Published 30 Apr 2020 in cs.IR and cs.LG

Abstract: Conversational question answering (QA) requires the ability to correctly interpret a question in the context of previous conversation turns. We address the conversational QA task by decomposing it into question rewriting and question answering subtasks. The question rewriting (QR) subtask is specifically designed to reformulate ambiguous questions, which depend on the conversational context, into unambiguous questions that can be correctly interpreted outside of the conversational context. We introduce a conversational QA architecture that sets the new state of the art on the TREC CAsT 2019 passage retrieval dataset. Moreover, we show that the same QR model improves QA performance on the QuAC dataset with respect to answer span extraction, which is the next step in QA after passage retrieval. Our evaluation results indicate that the QR model we proposed achieves near human-level performance on both datasets and the gap in performance on the end-to-end conversational QA task is attributed mostly to the errors in QA.
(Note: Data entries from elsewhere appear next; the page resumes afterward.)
import Literature.NumberTheory.LFunctions.ClassGroupCharacterEulerProduct
import Literature.NumberTheory.LFunctions.ClassGroupLFunctionInversion
import Literature.NumberTheory.LFunctions.TwistedDedekindCoefficients
import HarnessLib

/-!
# Class group characters as completely multiplicative functions on ideals:
# `−L'/L(s, χ) = Σ_n (Σ_{N𝔞 = n} χ([𝔞]) Λ(𝔞)) n^{-s}` and the `3–4–1` inequality

Topic `Literature/NumberTheory/LFunctions` (namespace `Literature.NumberTheory.LFunctions.NumberField`),
continuing `ClassGroupCharacterEulerProduct.lean` (`L(s, χ)` as the ray class `L`-series `mod 1`,
`classGroupLFunction_eq_LSeries`) with the tree's twisted Dedekind coefficients
(`TwistedDedekindCoefficients.lean`: for a completely multiplicative `ν : Ideal(𝓞 K) →*₀ ℂ` with
`|ν| ≤ 1`, the coefficients `twistCount ν`, `twistVonMangoldt ν` of `L(s, ν)` and `−L'/L(s, ν)`,
`logDeriv_LSeries_twistCount`, and Montgomery–Vaughan's Lemma 11.2 over `K`, `three_four_one`).
Everything here is PROVED (one definition with body, theorems).

* `classGroupCharIdealHom χ : Ideal (𝓞 K) →*₀ ℂ` — `ν_χ(𝔞) = χ([𝔞])` (`𝔞 ≠ 0`), `ν_χ(0) = 0`;
  `|ν_χ| ≤ 1`; `ν_{χ²} = ν_χ²`;
* `LSeries_twistCount_classGroupCharIdealHom` — `L(twistCount ν_χ, s) = L(s, χ)` for `Re s > 1`;
* `neg_logDeriv_classGroupLFunction_eq` — **`−L'/L(s, χ) = Σ_n Λ_χ(n) n^{-s}`** for `Re s > 1`,
  `Λ_χ(n) = Σ_{N𝔞 = n} χ([𝔞]) Λ(𝔞)` (= `twistVonMangoldt ν_χ`) — the Dirichlet series entering the
  Mellin inversion (4.2) of [ThornerZaman2019, Lemma 4.3] for `L(s, χ, H_K/K)`;
* `three_four_one_classGroupChar` — `3 Re(−ζ_K'/ζ_K)(σ) + 4 Re(−L'/L)(σ + it, χ) + Re(−L'/L)(σ + 2it, χ²) ≥ 0`
  for `σ > 1` (the positivity input of the zero-free region, [ThornerZaman2019, Thm. 3.1] via
  Montgomery–Vaughan §11.1 / [Weiss]).

## References

* H. L. Montgomery, R. C. Vaughan, *Multiplicative Number Theory I*, CUP 2007, §11.1, Lemma 11.2.
  [MontgomeryVaughan2007]
* J. Thorner, A. Zaman, *A unified and improved Chebotarev density theorem*, ANT 13 (2019), §2.3,
  §3, §4.2. [ThornerZaman2019]
-/

noncomputable section

open scoped NumberField nonZeroDivisors
open Complex Filter Topology NumberField

namespace Literature.NumberTheory.LFunctions.NumberField

variable {K : Type*} [Field K] [NumberField K]

/-! ### The completely multiplicative function `ν_χ` on ideals -/

open scoped Classical in
/-- The completely multiplicative function on the ideals of `𝓞 K` attached to a class group
character: `ν_χ(𝔞) = χ([𝔞])` for `𝔞 ≠ 0` and `ν_χ(0) = 0` (a `MonoidWithZeroHom`, the shape
consumed by the tree's `TwistedDedekindCoefficients.lean`). [cite: ThornerZaman2019, §2.3] -/
def classGroupCharIdealHom (χ : ClassGroup (𝓞 K) →* ℂˣ) : Ideal (𝓞 K) →*₀ ℂ where
  toFun I := if h : I = ⊥ then 0 else (χ (ClassGroup.mk0 ⟨I, mem_nonZeroDivisors_of_ne_zero h⟩) : ℂ)
  map_zero' := by simp
  map_one' := by
    have h1 : (1 : Ideal (𝓞 K)) ≠ ⊥ := by rw [Ideal.one_eq_top]; exact top_ne_bot
    rw [dif_neg h1]
    rw [show (⟨(1 : Ideal (𝓞 K)), mem_nonZeroDivisors_of_ne_zero h1⟩ : (Ideal (𝓞 K))⁰) = 1 from rfl,
      map_one, map_one, Units.val_one]
  map_mul' I J := by
    by_cases hI : I = ⊥
    · simp [hI]
    by_cases hJ : J = ⊥
    · simp [hJ]
    have hIJ : I * J ≠ ⊥ := by rw [Ne, Ideal.mul_eq_bot]; tauto
    rw [dif_neg hIJ, dif_neg hI, dif_neg hJ, ← Units.val_mul, ← map_mul, ← map_mul]
    rfl

/-- `ν_χ(𝔞) = χ([𝔞])` for `𝔞 ≠ 0`. [folklore] -/
theorem classGroupCharIdealHom_apply_of_ne_bot (χ : ClassGroup (𝓞 K) →* ℂˣ) {I : Ideal (𝓞 K)}
    (hI : I ≠ ⊥) :
    classGroupCharIdealHom χ I = χ (ClassGroup.mk0 ⟨I, mem_nonZeroDivisors_of_ne_zero hI⟩) := by
  classical
  simp only [classGroupCharIdealHom, MonoidWithZeroHom.coe_mk, ZeroHom.coe_mk, dif_neg hI]

/-- The same, indexed by the nonzero ideals. [folklore] -/
theorem classGroupCharIdealHom_coe (χ : ClassGroup (𝓞 K) →* ℂˣ) (I : (Ideal (𝓞 K))⁰) :
    classGroupCharIdealHom χ I = χ (ClassGroup.mk0 I) := by
  rw [classGroupCharIdealHom_apply_of_ne_bot χ (nonZeroDivisors.ne_zero I.2)]

/-- `ν_χ(0) = 0`. [folklore] -/
theorem classGroupCharIdealHom_bot (χ : ClassGroup (𝓞 K) →* ℂˣ) :
    classGroupCharIdealHom χ ⊥ = 0 := map_bot _

/-- `|ν_χ(𝔞)| ≤ 1`. [folklore] -/
theorem norm_classGroupCharIdealHom_le (χ : ClassGroup (𝓞 K) →* ℂˣ) (I : Ideal (𝓞 K)) :
    ‖classGroupCharIdealHom χ I‖ ≤ 1 := by
  by_cases hI : I = ⊥
  · rw [hI, classGroupCharIdealHom_bot, norm_zero]; exact zero_le_one
  · rw [classGroupCharIdealHom_apply_of_ne_bot χ hI, norm_classGroupChar_apply]

/-- `ν_{χ²} = ν_χ²` pointwise. [folklore] -/
theorem classGroupCharIdealHom_mul_self (χ : ClassGroup (𝓞 K) →* ℂˣ) (I : Ideal (𝓞 K)) :
    classGroupCharIdealHom (χ * χ) I = classGroupCharIdealHom χ I ^ 2 := by
  by_cases hI : I = ⊥
  · rw [hI, classGroupCharIdealHom_bot, classGroupCharIdealHom_bot]; ring
  · rw [classGroupCharIdealHom_apply_of_ne_bot _ hI, classGroupCharIdealHom_apply_of_ne_bot _ hI,
      MonoidHom.mul_apply, Units.val_mul, sq]

/-- `ν_χ = rayClassCoeff ⊤ ψ_χ` (both are `χ([𝔞])` off `0`, and `0` at `0`). [folklore] -/
theorem classGroupCharIdealHom_eq_rayClassCoeff (χ : ClassGroup (𝓞 K) →* ℂˣ) (I : Ideal (𝓞 K)) :
    classGroupCharIdealHom χ I = rayClassCoeff ⊤ (classGroupCharPrimeValue χ) I := by
  by_cases hI : I = ⊥
  · rw [hI, classGroupCharIdealHom_bot, rayClassCoeff_bot]
  · rw [classGroupCharIdealHom_apply_of_ne_bot χ hI, rayClassCoeff_top_of_ne_bot χ hI]

/-! ### `L`-series identities on `Re s > 1` -/

variable (K) in
/-- **`L(twistCount ν_χ, s) = L(s, χ)`** for `Re s > 1`. [cite: ThornerZaman2019, §2.3] -/
theorem LSeries_twistCount_classGroupCharIdealHom (χ : ClassGroup (𝓞 K) →* ℂˣ) {s : ℂ}
    (hs : 1 < s.re) :
    LSeries (twistCount K (classGroupCharIdealHom χ)) s = classGroupLFunction K χ s := by
  rw [classGroupLFunction_eq_LSeries K χ hs]
  refine LSeries_congr (fun {n} _ ↦ ?_) s
  rw [twistCount, idealsOfNorm]
  exact Finset.sum_congr rfl fun I _ ↦ classGroupCharIdealHom_eq_rayClassCoeff χ I

variable (K) in
/-- `L(twistCount ν_χ, ·)` and `L(·, χ)` agree on the open half-plane `Re s > 1`, hence have the same
derivative there. [folklore] -/
theorem deriv_LSeries_twistCount_classGroupCharIdealHom (χ : ClassGroup (𝓞 K) →* ℂˣ) {s : ℂ}
    (hs : 1 < s.re) :
    deriv (LSeries (twistCount K (classGroupCharIdealHom χ))) s =
      deriv (classGroupLFunction K χ) s := by
  refine Filter.EventuallyEq.deriv_eq ?_
  have ho : IsOpen {z : ℂ | 1 < z.re} := isOpen_lt continuous_const Complex.continuous_re
  filter_upwards [ho.mem_nhds hs] with z hz
  exact LSeries_twistCount_classGroupCharIdealHom K χ hz

variable (K) in
/-- **`−L'/L(s, χ) = Σ_n Λ_χ(n) n^{-s}`** for `Re s > 1`, with
`Λ_χ(n) = Σ_{N𝔞 = n} χ([𝔞]) Λ(𝔞) = twistVonMangoldt ν_χ n` (the tree's
`logDeriv_LSeries_twistCount`, transported along `LSeries_twistCount_classGroupCharIdealHom`).
[cite: ThornerZaman2019, §4.2 (4.2)] -/
theorem neg_logDeriv_classGroupLFunction_eq (χ : ClassGroup (𝓞 K) →* ℂˣ) {s : ℂ} (hs : 1 < s.re) :
    -(deriv (classGroupLFunction K χ) s / classGroupLFunction K χ s) =
      LSeries (twistVonMangoldt K (classGroupCharIdealHom χ)) s := by
  have h := logDeriv_LSeries_twistCount (norm_classGroupCharIdealHom_le χ) hs
  rw [deriv_LSeries_twistCount_classGroupCharIdealHom K χ hs,
    LSeries_twistCount_classGroupCharIdealHom K χ hs] at h
  rw [h, neg_neg]

variable (K) in
/-- `−L'(s, χ) = L(Λ_χ, s) · L(s, χ)` for `Re s > 1`. [folklore] -/
theorem deriv_classGroupLFunction_eq (χ : ClassGroup (𝓞 K) →* ℂˣ) {s : ℂ} (hs : 1 < s.re) :
    deriv (classGroupLFunction K χ) s =
      -(LSeries (twistVonMangoldt K (classGroupCharIdealHom χ)) s * classGroupLFunction K χ s) := by
  have h := deriv_LSeries_twistCount (norm_classGroupCharIdealHom_le χ) hs
  rwa [deriv_LSeries_twistCount_classGroupCharIdealHom K χ hs,
    LSeries_twistCount_classGroupCharIdealHom K χ hs] at h

/-! ### The `3–4–1` inequality -/

variable (K) in
/-- **Montgomery–Vaughan Lemma 11.2 for class group characters**: for `σ > 1` and real `t`,
`3 Re L(Λ_K, σ) + 4 Re L(Λ_χ, σ + it) + Re L(Λ_{χ²}, σ + 2it) ≥ 0`, i.e.
`3 Re(−ζ_K'/ζ_K)(σ) + 4 Re(−L'/L)(σ + it, χ) + Re(−L'/L)(σ + 2it, χ²) ≥ 0` — the positivity
behind the zero-free region [ThornerZaman2019, Thm. 3.1]. [cite: MontgomeryVaughan2007, Lemma 11.2] -/
theorem three_four_one_classGroupChar (χ : ClassGroup (𝓞 K) →* ℂˣ) {σ : ℝ} (hσ : 1 < σ) (t : ℝ) :
    0 ≤ 3 * (LSeries (fun n ↦ (vonMangoldtNorm K n : ℂ)) σ).re +
      4 * (LSeries (twistVonMangoldt K (classGroupCharIdealHom χ)) (σ + t * I)).re +
        (LSeries (twistVonMangoldt K (classGroupCharIdealHom (χ * χ))) (σ + 2 * t * I)).re :=
  three_four_one (norm_classGroupCharIdealHom_le χ) (classGroupCharIdealHom_mul_self χ) hσ t

end Literature.NumberTheory.LFunctions.NumberField

end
An Academic Overview of "Question Rewriting for Conversational Question Answering"

In the paper "Question Rewriting for Conversational Question Answering," the authors address the challenges faced by conversational question-answering (QA) systems, focusing on maintaining context across multiple user interactions. This paper proposes a novel architecture that deconstructs the task into question rewriting (QR) and question-answering components, aiming to enhance the accuracy and effectiveness of conversational QA systems.

The central proposition of the paper is the use of a QR model to reformulate ambiguous follow-up questions into explicit questions that can be effectively interpreted by standard QA models. The authors argue that this two-step approach not only simplifies the problem by reducing it to a standard QA task but also offers additional benefits such as modularity, reusability, and the separation of error sources.

Key Contributions and Methodology

There are several key contributions in the paper:

  1. State-of-the-Art Performance: The paper introduces a QR model that achieves state-of-the-art results on the TREC Conversational Assistance Track (CAsT) dataset. The model also enhances performance on the QuAC dataset concerning answer span extraction, evidencing its utility across different types of QA tasks.
  2. Versatile QR Architecture: The QR model, based on a Transformer Decoder, utilizes the architecture of a pre-trained GPT-2 model to generate unambiguous questions from a conversational context. This approach is compared to other rewriting solutions, such as co-reference resolution and various sequence-to-sequence models, and demonstrates superior performance.
  3. Benchmark Evaluation: The authors conduct extensive evaluations using established metrics such as ROUGE for QR performance, MAP, MRR, and NDCG@3 for retrieval QA, and F1 and Exact Match (EM) for extractive QA. The QR model consistently outperforms baselines that incorporate previous conversation turns directly into the QA model without rewriting.

Analytical Results

The paper presents an insightful analysis of the error sources within the QA task, leveraging the modularity of their proposed framework. The paper highlights that a significant portion of errors arises from the QA component, even when the questions are well-formulated by humans, suggesting potential areas for further optimization in QA algorithms.

Moreover, the authors validate the value of non-conversational pre-training (such as on the MultiQA dataset), noting its potential to enhance performance significantly when coupled with fine-tuning on conversational datasets like CANARD. This underscores the adaptability and utility of the QR model across varying contexts and domains.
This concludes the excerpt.